Fig. 266. Restoration of the Neolithic man of Spiennes, Belgium, modelled by Mascré under the direction of A. Rutot.

The prevailing opinion at present is that the Campignian distinctly precedes the typical Neolithic of the Swiss lake-dwellings, a stage known as the Robenhausian. Thus the Neolithic culture becomes fully established in the period of the Swiss Lake Dwellings, remains of which are found at Moosseedorf, Wauwyl, Concise on Lake Neufchâtel, and Robenhausen on Lake Pfaeffikon. The latter is the Robenhausian type station.

Distinctive Features of the Neolithic Epoch

The first of these is the presence of implements of polished stone which find their way gradually into western Europe. The neoliths at first are greatly outnumbered by chipped and flaked implements, and some of the latter show a survival of the familiar types of the Old Stone Age, while others belong to entirely distinct types which had an independent development in the far East.

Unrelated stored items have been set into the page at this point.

/-- **The outer trajectory**: at the start of coin string `i ≤ 2^m` the state holds the answer bit
`PPEnum.ansBit A p x i`, the `i`-th string of the block, the padded count `PPEnum.counter A p x i`, a
zero round counter and a fresh inner orbit. [cite: Gill1977, Prop. 5.2(i) (proof)] -/
theorem iterate_roundM_S (x : List Bool) {i : ℕ} (hi : i ≤ 2 ^ p.eval x.length) :
    (roundM D p)^[S D p x i] (initM D p x) =
      mk (PPEnum.ansBit A p x i) x (cand (2 ^ p.eval x.length - 1 + i)) (PPEnum.counter A p x i) []
        (D.ι (boolPair x (cand (2 ^ p.eval x.length - 1 + i)))) := by
  induction i with
  | zero =>
    rw [S, Finset.sum_range_zero, Function.iterate_zero, id, initM_apply, ansBit_zero, counter_zero,
      cand_two_pow_add _ 0 (Nat.two_pow_pos _)]
  | succ i ih =>
    have hi' : i < 2 ^ p.eval x.length := hi
    rw [S, Finset.sum_range_succ, ← S, Nat.add_comm, Function.iterate_add_apply, ih hi'.le,
      iterate_roundM_phase D p _ x _ _ (length_cand_block hi').le, counter_succ D p x hi', ← Nat.add_assoc,
      cand_succ]
    rfl

/-- After the last coin string the state is frozen. [folklore] -/
theorem iterate_roundM_frozen (x : List Bool) (a : Bool) (K st : List Bool) (t : ℕ) :
    (roundM D p)^[t] (mk a x (cand (2 ^ p.eval x.length - 1 + 2 ^ p.eval x.length)) K [] st) =
      mk a x (cand (2 ^ p.eval x.length - 1 + 2 ^ p.eval x.length)) K [] st := by
  induction t with
  | zero => rfl
  | succ t ih =>
    rw [Function.iterate_succ_apply', ih, roundM_mk_of_lt D p _ x _ _ _ _ (by rw [length_cand_block_end]; omega)]

/-- **The total number of rounds** is at most `2^{m + s(2n+2+m) + 2}`. [folklore] -/
theorem S_last_le (x : List Bool) :
    S D p x (2 ^ p.eval x.length) ≤ 2 ^ (p.eval x.length + D.s.eval (2 * x.length + 2 + p.eval x.length) + 2) := by
  set m := p.eval x.length with hm
  have hterm : ∀ i' ∈ Finset.range (2 ^ m),
      2 ^ N D x (cand (2 ^ m - 1 + i')) + 1 ≤ 2 ^ (D.s.eval (2 * x.length + 2 + m) + 1) := by
    intro i' hi'
    rw [Finset.mem_range] at hi'
    have h1 : N D x (cand (2 ^ m - 1 + i')) ≤ D.s.eval (2 * x.length + 2 + m) := by
      refine (D.Nu_le _).trans (TM2Iter.eval_mono D.s ?_)
      rw [length_boolPair, length_cand_block hi']
    have h2 := Nat.pow_le_pow_right (show 0 < 2 by norm_num) h1
    have h3 := Nat.one_le_two_pow (n := D.s.eval (2 * x.length + 2 + m))
    rw [pow_succ]; omega
  refine (Finset.sum_le_sum hterm).trans ?_
  rw [Finset.sum_const, Finset.card_range, smul_eq_mul, ← pow_add]
  exact Nat.pow_le_pow_right (by norm_num) (by omega)

/-! ### The shape invariant and the size of the states -/

/-- **Shape invariant**: every state reachable from `initM x` is, for some `i ≤ 2^m` and
`r ≤ 2^{N ⟨x,yᵢ⟩}`, the state `mk a x yᵢ (counter i) (bin r) (F^[r] (ι ⟨x,yᵢ⟩))` with `yᵢ` the `i`-th
string of the block. [folklore] -/
def Shape (x w : List Bool) : Prop :=
  ∃ (a : Bool) (i r : ℕ), i ≤ 2 ^ p.eval x.length ∧ r ≤ 2 ^ N D x (cand (2 ^ p.eval x.length - 1 + i)) ∧
    w = mk a x (cand (2 ^ p.eval x.length - 1 + i)) (PPEnum.counter A p x i) (encodeNat r)
      (D.F^[r] (D.ι (boolPair x (cand (2 ^ p.eval x.length - 1 + i)))))

/-- The initial state has the shape. [folklore] -/
theorem shape_initM (x : List Bool) : Shape D p x (initM D p x) :=
  ⟨false, 0, 0, Nat.zero_le _, Nat.zero_le _, by
    rw [initM_apply, counter_zero, cand_two_pow_add _ 0 (Nat.two_pow_pos _)]; rfl⟩

/-- The round function preserves the shape. [folklore] -/
theorem shape_roundM {x w : List Bool} (h : Shape D p x w) : Shape D p x (roundM D p w) := by
  obtain ⟨a, i, r, hi, hr, rfl⟩ := h
  by_cases hlive : (cand (2 ^ p.eval x.length - 1 + i)).length ≤ p.eval x.length
  · have hi' : i < 2 ^ p.eval x.length := by
      refine Nat.lt_of_le_of_ne hi fun h => ?_
      rw [h, length_cand_block_end] at hlive
      omega
    by_cases hc : (encodeNat r).length ≤ N D x (cand (2 ^ p.eval x.length - 1 + i))
    · refine ⟨a, i, r + 1, hi, ?_, ?_⟩
      · rw [TM2Pass.length_encodeNat_eq_size, Nat.size_le] at hc; exact hc
      · rw [roundM_mk_inner D p a x _ _ _ _ hlive hc, bitsToNat_encodeNat, Function.iterate_succ_apply']
    · have hlt : N D x (cand (2 ^ p.eval x.length - 1 + i)) < (encodeNat r).length := Nat.lt_of_not_le hc
      have hr' : r = 2 ^ N D x (cand (2 ^ p.eval x.length - 1 + i)) := by
        refine le_antisymm hr ?_
        have h := hlt
        rw [TM2Pass.length_encodeNat_eq_size, Nat.lt_size] at h
        exact h
      refine ⟨PPEnum.ansBit A p x (i + 1), i + 1, 0, hi', Nat.zero_le _, ?_⟩
      rw [roundM_mk_next D p a x _ _ _ _ hlive hlt, hr']
      change mk (decide (p.eval x.length < (encodeNat (bitsToNat (PPEnum.counter A p x i) +
          (v D x (cand (2 ^ p.eval x.length - 1 + i))).toNat)).length)) x (next (cand (2 ^ p.eval x.length - 1 + i)))
        (encodeNat (bitsToNat (PPEnum.counter A p x i) + (v D x (cand (2 ^ p.eval x.length - 1 + i))).toNat)) []
        (D.ι (boolPair x (next (cand (2 ^ p.eval x.length - 1 + i))))) = _
      rw [counter_succ D p x hi', ← Nat.add_assoc, cand_succ]
      rfl
  · exact ⟨a, i, r, hi, hr, by rw [roundM_mk_of_lt D p a x _ _ _ _ (Nat.lt_of_not_le hlive)]⟩

/-- Every state of the orbit has the shape. [folklore] -/
theorem shape_iterate (x : List Bool) (t : ℕ) : Shape D p x ((roundM D p)^[t] (initM D p x)) := by
  induction t with
  | zero => exact shape_initM D p x
  | succ t ih => rw [Function.iterate_succ_apply']; exact shape_roundM D p ih

/-- **The space polynomial** of the majority decider. [folklore] -/
def sM : Polynomial ℕ := 2 * X + 4 * p + 3 * D.s.comp (2 * X + 3 + p) + 15

/-- **Size of the orbit.** [cite: Gill1977, Prop. 5.2(i) (proof: polynomial space)] -/
theorem length_iterate_le (x : List Bool) (t : ℕ) :
    ((roundM D p)^[t] (initM D p x)).length ≤ (sM D p).eval x.length := by
  obtain ⟨a, i, r, hi, hr, h⟩ := shape_iterate D p x t
  rw [h, length_mk, sM]
  have hy : (cand (2 ^ p.eval x.length - 1 + i)).length ≤ p.eval x.length + 1 := length_cand_block_le hi
  have hxy : (boolPair x (cand (2 ^ p.eval x.length - 1 + i))).length ≤ 2 * x.length + 3 + p.eval x.length := by
    rw [length_boolPair]; omega
  have h1 : (D.F^[r] (D.ι (boolPair x (cand (2 ^ p.eval x.length - 1 + i))))).length ≤
      D.s.eval (2 * x.length + 3 + p.eval x.length) :=
    (D.size_le _ r).trans (TM2Iter.eval_mono D.s hxy)
  have h2 : N D x (cand (2 ^ p.eval x.length - 1 + i)) ≤ D.s.eval (2 * x.length + 3 + p.eval x.length) :=
    (D.Nu_le _).trans (TM2Iter.eval_mono D.s hxy)
  have h3 : (encodeNat r).length ≤ N D x (cand (2 ^ p.eval x.length - 1 + i)) + 1 := by
    rw [TM2Pass.length_encodeNat_eq_size, Nat.size_le]
    calc r ≤ 2 ^ N D x _ := hr
      _ < 2 ^ (N D x _ + 1) := Nat.pow_lt_pow_right (by norm_num) (Nat.lt_succ_self _)
  have h4 := PPEnum.length_counter_le A p x hi
  simp only [eval_add, eval_mul, eval_ofNat, eval_X, eval_comp]
  omega

end Round

end Majority

open Majority

/-- **G3. Orbit deciders are closed under the majority quantifier**: from an orbit decider of `A` and a
polynomial `p`, an orbit decider of `{x | 2^{p(|x|)} < 2 · #{y ∈ {0,1}^{p(|x|)} | ⟨x, y⟩ ∈ A}}` —
enumerate the coin strings of length `p(|x|)`, for each restart the inner orbit and run it for
`2^{|Nu ⟨x,y⟩|}` rounds, count the verdicts on top of `2^{p(|x|)-1} - 1` and read the majority off the
length of the count. [cite: Gill1977, Prop. 5.2(i) (PP ⊆ PSPACE: enumerate the coin sequences in the space of one simulation and count)] -/
def pMajority (D : OrbitDecider A) (p : Polynomial ℕ) :
    OrbitDecider {x | 2 ^ p.eval x.length < 2 * cnt (p.eval x.length) {y : List Bool | boolPair x y ∈ A}} where
  F := roundM D p
  F_mem := roundM_mem_FP D p
  ι := initM D p
  ι_mem := initM_mem_FP D p
  Nu := NuM D p
  Nu_mem := NuM_mem_FP D p
  s := sM D p
  Nu_le x := by
    rw [NuM, Plumb.polyFn_apply, ones, List.length_replicate, sM]
    simp only [eval_add, eval_mul, eval_ofNat, eval_X, eval_comp]
    have := TM2Iter.eval_mono D.s
      (show 2 * x.length + 2 + p.eval x.length ≤ 2 * x.length + 3 + p.eval x.length by omega)
    omega
  size_le := length_iterate_le D p
  correct x := by
    have hT : S D p x (2 ^ p.eval x.length) ≤ 2 ^ (NuM D p x).length := by
      rw [NuM, Plumb.polyFn_apply, ones, List.length_replicate]
      simpa [eval_add, eval_comp, eval_mul] using S_last_le D p x
    obtain ⟨d, hd⟩ := Nat.exists_eq_add_of_le hT
    rw [hd, Nat.add_comm, Function.iterate_add_apply, iterate_roundM_S D p x le_rfl, iterate_roundM_frozen,
      headI_mk, PPEnum.ansBit_two_pow, decide_eq_true_iff]
    rfl

end OrbitDecider

/-! ### `C'·PSPACE ⊆ PSPACE` -/

/-- **The majority quantifier of an orbit-decided language is in `PSPACE`.** [cite: Gill1977, Prop. 5.2(i) (proof)] [cite: AroraBarakCC2009, Thm. 4.2 and §4.1 (reuse of space)] -/
theorem mem_PSPACE_pMajority_of_orbitDecider {A : Language Bool} (D : OrbitDecider A) (p : Polynomial ℕ) :
    {x | 2 ^ p.eval x.length < 2 * cnt (p.eval x.length) {y : List Bool | boolPair x y ∈ A}} ∈ PSPACE :=
  (D.pMajority p).mem_PSPACE

/-- **`C'·PSPACE ⊆ PSPACE`**: the majority operator `pMajority` does not lead out of `PSPACE` — the
witness language `L' ∈ PSPACE` has an orbit decider (`orbitDecider_of_mem_PSPACE`), orbit deciders are
closed under the majority quantifier (`OrbitDecider.pMajority`), and `x ∈ L` iff
`2^{p(|x|)} < 2 · cnt` (`half_lt_uniformProb_iff`). This is the induction step of `CH ⊆ PSPACE`
(Bürgisser, ECCC TR06-113, §2.1, p. 5) and the relativisation of Gill's `PP ⊆ PSPACE`.
[cite: Burgisser2006, §2.1 (p. 5: CH ⊆ PSPACE)] [cite: Gill1977, Prop. 5.2(i)] -/
theorem pMajority_PSPACE_subset_PSPACE : pMajority PSPACE ⊆ PSPACE := by
  rintro L ⟨L', hL', p, hp⟩
  have hL : L = {x | 2 ^ p.eval x.length < 2 * cnt (p.eval x.length) {y : List Bool | boolPair x y ∈ L'}} :=
    Set.ext fun x => (hp x).trans (half_lt_uniformProb_iff _ _)
  rw [hL]
  exact mem_PSPACE_pMajority_of_orbitDecider (orbitDecider_of_mem_PSPACE hL') p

The chief economic change is seen in the rudimentary knowledge of agriculture and in the use of a variety of plants and seeds, accompanied by the gradual appearance of implements for the preparation of the soil and for harvesting the crops. This new source of food supply leads to the establishment of permanent stations and camps and more or less to the abandonment of nomadic modes of life. Near the ancient camp sites and villages, therefore, are found implements for the preparation of skins and hides, because the chase was still maintained for purposes of clothing as well as for food.

Still more distinctive of the Neolithic is the introduction of pottery, which is at first used in the preparation of food. In the hearths or kitchen-middens and in the refuse heaps of the camps we no longer find evidence of the splitting of the jaws of mammals and of the long and short bones of the limbs, or even of the larger foot bones, in search of marrow, which is such a universal feature of the Upper Palæolithic deposits.

The artistic impulse of the north is very crude and naturalistic. In the Spanish peninsula, accompanying and following the schematic period described in the early part of this chapter, there was a long stage of development in which men were painting on rocks, mostly in the form of silhouettes, naturalistic figures of animals and of people.[(24)]

The presence of the moose in these drawings concurs with that of the two bison represented in the cavern of Cogul and would tend to indicate that these paintings belong to Upper Palæolithic times, although it is now considered that they are of early Neolithic age. The character of these animal designs is totally different from that of the Magdalenian period in the north and is analogous rather to that of the Bushmen of South Africa. The authors of these frescos represent not only the ibex, stag, and wild cattle but also the horse, moose, fallow deer, wolf, and occasionally the birds. There are many features in this art which show its absolute independence of origin from that of the Magdalenian of the north, among them the frequent presence of composition and the almost invariable presence of human figures.